THE PROBLEM
From the entries below, transcribe exactly the lines between the line holding "the middle region" and the line holding "filter_upwards [hev'] with y hy", inclusive; skip all other lines.

EXTRACTED ENTRIES
###

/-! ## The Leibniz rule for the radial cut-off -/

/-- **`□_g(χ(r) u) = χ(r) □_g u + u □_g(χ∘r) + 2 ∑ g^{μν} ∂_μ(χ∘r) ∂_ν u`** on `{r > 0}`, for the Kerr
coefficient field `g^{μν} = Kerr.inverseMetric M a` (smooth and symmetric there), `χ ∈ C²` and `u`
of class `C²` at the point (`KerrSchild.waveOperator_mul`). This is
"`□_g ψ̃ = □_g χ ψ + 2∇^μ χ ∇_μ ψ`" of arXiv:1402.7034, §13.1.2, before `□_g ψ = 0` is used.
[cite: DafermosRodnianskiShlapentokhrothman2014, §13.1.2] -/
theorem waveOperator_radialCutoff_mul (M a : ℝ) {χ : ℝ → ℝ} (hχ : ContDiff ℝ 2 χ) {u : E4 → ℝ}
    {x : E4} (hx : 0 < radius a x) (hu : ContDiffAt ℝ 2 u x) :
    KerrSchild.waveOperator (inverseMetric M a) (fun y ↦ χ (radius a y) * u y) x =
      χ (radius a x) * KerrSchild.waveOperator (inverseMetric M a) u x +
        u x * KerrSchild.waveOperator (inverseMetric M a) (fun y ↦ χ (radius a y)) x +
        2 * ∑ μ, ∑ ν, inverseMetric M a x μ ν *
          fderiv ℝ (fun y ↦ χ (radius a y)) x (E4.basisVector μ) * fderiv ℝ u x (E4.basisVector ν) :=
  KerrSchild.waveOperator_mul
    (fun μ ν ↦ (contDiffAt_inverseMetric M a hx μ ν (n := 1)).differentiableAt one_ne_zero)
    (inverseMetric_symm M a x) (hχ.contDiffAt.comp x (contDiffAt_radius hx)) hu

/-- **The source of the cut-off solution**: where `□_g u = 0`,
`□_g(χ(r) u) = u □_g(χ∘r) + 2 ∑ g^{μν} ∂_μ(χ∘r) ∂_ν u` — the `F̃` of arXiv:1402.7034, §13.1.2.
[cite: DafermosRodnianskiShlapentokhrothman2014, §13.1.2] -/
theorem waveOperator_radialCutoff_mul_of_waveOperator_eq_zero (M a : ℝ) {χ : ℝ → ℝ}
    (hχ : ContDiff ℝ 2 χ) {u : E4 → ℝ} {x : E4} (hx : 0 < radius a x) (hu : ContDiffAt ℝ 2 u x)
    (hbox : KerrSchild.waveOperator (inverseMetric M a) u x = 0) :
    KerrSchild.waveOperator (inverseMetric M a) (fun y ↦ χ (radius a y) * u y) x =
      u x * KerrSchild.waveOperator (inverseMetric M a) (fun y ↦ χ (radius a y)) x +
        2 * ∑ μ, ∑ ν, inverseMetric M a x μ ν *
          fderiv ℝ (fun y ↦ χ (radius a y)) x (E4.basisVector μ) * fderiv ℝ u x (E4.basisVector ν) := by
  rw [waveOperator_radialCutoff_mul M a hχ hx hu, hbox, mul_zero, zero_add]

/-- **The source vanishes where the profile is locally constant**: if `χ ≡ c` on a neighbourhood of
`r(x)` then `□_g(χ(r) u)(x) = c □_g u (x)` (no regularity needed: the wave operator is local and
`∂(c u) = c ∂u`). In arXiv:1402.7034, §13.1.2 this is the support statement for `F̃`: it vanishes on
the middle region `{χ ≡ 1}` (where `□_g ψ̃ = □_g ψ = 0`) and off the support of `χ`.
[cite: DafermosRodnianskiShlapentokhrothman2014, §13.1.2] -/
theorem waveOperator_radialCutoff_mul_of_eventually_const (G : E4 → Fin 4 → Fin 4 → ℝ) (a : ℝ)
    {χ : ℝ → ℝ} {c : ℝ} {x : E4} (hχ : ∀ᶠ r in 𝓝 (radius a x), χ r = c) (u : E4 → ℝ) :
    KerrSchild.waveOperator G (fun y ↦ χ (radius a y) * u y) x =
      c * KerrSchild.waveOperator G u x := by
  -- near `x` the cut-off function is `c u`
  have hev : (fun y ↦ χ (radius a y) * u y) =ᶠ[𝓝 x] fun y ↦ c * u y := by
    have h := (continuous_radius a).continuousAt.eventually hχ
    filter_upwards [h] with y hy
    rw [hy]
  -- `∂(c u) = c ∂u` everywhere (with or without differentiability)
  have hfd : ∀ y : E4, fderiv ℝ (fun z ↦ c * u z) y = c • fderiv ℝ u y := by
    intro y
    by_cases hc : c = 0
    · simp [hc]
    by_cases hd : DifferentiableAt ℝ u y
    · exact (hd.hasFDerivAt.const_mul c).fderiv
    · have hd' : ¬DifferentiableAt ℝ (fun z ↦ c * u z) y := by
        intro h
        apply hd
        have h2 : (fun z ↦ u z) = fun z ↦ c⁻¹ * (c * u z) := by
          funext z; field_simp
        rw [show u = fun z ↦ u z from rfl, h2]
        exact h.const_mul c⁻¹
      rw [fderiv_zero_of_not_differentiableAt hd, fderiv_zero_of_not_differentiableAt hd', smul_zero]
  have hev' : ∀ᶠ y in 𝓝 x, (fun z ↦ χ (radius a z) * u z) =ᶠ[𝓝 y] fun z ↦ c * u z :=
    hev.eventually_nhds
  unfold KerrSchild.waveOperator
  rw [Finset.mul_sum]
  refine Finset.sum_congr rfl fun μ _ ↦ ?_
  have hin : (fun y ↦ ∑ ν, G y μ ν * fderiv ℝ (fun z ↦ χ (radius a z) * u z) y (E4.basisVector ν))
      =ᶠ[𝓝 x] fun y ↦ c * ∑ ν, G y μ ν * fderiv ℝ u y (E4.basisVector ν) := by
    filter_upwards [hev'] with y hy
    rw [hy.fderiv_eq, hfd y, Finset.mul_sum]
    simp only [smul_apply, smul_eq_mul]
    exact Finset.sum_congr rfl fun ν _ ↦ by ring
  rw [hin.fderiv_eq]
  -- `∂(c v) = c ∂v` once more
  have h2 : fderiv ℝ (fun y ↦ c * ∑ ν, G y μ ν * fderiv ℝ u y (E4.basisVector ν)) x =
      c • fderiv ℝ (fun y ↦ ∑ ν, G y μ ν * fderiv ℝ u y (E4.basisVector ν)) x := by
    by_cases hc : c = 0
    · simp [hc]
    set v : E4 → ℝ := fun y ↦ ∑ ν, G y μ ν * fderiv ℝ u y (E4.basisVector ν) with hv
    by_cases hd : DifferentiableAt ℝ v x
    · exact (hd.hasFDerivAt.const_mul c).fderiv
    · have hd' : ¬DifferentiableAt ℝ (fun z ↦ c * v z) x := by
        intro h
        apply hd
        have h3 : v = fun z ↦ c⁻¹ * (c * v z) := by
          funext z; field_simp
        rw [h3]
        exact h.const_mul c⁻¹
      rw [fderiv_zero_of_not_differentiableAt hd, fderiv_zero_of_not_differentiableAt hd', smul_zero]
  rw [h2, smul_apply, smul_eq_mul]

###

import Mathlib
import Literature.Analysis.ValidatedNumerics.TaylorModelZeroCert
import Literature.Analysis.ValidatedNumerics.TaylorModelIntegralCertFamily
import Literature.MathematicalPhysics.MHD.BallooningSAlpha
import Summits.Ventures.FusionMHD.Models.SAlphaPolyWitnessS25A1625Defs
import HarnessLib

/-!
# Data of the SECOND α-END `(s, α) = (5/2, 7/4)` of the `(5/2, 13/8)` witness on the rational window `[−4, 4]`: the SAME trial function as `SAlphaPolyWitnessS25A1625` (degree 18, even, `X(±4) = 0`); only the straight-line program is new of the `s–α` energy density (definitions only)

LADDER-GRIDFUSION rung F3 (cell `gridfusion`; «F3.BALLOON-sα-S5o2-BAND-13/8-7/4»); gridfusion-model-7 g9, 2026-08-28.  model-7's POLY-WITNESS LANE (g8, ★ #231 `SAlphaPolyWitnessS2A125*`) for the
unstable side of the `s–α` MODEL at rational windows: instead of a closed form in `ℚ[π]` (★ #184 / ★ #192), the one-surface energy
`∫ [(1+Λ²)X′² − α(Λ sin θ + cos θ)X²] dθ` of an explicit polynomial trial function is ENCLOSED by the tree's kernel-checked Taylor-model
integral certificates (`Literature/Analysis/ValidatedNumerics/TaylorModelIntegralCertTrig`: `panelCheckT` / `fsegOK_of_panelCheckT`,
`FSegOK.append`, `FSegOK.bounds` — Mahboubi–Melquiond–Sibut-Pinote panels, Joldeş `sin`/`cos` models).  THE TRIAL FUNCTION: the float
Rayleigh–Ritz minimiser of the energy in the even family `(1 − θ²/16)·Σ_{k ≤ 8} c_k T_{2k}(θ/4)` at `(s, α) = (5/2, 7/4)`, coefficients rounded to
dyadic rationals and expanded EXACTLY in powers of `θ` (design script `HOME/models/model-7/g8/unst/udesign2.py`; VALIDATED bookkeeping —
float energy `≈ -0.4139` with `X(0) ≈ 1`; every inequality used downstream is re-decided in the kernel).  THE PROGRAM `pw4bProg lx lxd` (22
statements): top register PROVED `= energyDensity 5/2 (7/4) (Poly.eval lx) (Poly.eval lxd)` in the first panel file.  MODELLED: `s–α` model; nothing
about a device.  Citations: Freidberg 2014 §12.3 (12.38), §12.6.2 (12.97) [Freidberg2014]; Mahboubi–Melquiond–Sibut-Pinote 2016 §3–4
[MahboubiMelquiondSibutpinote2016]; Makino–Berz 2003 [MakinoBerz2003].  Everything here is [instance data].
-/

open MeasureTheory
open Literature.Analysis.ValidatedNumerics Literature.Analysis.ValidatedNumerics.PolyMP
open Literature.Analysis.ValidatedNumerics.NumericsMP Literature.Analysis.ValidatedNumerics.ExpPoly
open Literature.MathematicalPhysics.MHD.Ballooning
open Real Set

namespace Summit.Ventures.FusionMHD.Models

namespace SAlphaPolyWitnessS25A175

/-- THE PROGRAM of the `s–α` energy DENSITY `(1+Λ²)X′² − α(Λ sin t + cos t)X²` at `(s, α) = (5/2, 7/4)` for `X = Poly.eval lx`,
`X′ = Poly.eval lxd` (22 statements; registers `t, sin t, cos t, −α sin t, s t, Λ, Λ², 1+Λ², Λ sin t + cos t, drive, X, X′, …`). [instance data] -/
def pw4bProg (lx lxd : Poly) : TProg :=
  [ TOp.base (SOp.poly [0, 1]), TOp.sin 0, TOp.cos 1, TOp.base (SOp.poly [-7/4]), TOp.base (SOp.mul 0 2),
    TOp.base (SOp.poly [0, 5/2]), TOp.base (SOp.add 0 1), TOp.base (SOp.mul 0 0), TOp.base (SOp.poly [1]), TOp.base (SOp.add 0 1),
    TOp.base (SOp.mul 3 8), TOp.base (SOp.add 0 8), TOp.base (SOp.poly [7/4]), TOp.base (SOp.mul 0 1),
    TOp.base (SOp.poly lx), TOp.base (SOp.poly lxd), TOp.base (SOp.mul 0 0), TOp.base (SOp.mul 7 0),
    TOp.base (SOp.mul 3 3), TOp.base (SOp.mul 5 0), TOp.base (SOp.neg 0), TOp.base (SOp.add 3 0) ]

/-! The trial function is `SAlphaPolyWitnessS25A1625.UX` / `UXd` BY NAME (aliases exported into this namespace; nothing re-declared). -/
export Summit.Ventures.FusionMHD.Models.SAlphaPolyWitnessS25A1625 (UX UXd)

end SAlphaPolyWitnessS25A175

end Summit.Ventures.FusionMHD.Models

###

ANSWER TO THIS PROBLEM
the middle region `{χ ≡ 1}` (where `□_g ψ̃ = □_g ψ = 0`) and off the support of `χ`.
[cite: DafermosRodnianskiShlapentokhrothman2014, §13.1.2] -/
theorem waveOperator_radialCutoff_mul_of_eventually_const (G : E4 → Fin 4 → Fin 4 → ℝ) (a : ℝ)
    {χ : ℝ → ℝ} {c : ℝ} {x : E4} (hχ : ∀ᶠ r in 𝓝 (radius a x), χ r = c) (u : E4 → ℝ) :
    KerrSchild.waveOperator G (fun y ↦ χ (radius a y) * u y) x =
      c * KerrSchild.waveOperator G u x := by
  -- near `x` the cut-off function is `c u`
  have hev : (fun y ↦ χ (radius a y) * u y) =ᶠ[𝓝 x] fun y ↦ c * u y := by
    have h := (continuous_radius a).continuousAt.eventually hχ
    filter_upwards [h] with y hy
    rw [hy]
  -- `∂(c u) = c ∂u` everywhere (with or without differentiability)
  have hfd : ∀ y : E4, fderiv ℝ (fun z ↦ c * u z) y = c • fderiv ℝ u y := by
    intro y
    by_cases hc : c = 0
    · simp [hc]
    by_cases hd : DifferentiableAt ℝ u y
    · exact (hd.hasFDerivAt.const_mul c).fderiv
    · have hd' : ¬DifferentiableAt ℝ (fun z ↦ c * u z) y := by
        intro h
        apply hd
        have h2 : (fun z ↦ u z) = fun z ↦ c⁻¹ * (c * u z) := by
          funext z; field_simp
        rw [show u = fun z ↦ u z from rfl, h2]
        exact h.const_mul c⁻¹
      rw [fderiv_zero_of_not_differentiableAt hd, fderiv_zero_of_not_differentiableAt hd', smul_zero]
  have hev' : ∀ᶠ y in 𝓝 x, (fun z ↦ χ (radius a z) * u z) =ᶠ[𝓝 y] fun z ↦ c * u z :=
    hev.eventually_nhds
  unfold KerrSchild.waveOperator
  rw [Finset.mul_sum]
  refine Finset.sum_congr rfl fun μ _ ↦ ?_
  have hin : (fun y ↦ ∑ ν, G y μ ν * fderiv ℝ (fun z ↦ χ (radius a z) * u z) y (E4.basisVector ν))
      =ᶠ[𝓝 x] fun y ↦ c * ∑ ν, G y μ ν * fderiv ℝ u y (E4.basisVector ν) := by
    filter_upwards [hev'] with y hy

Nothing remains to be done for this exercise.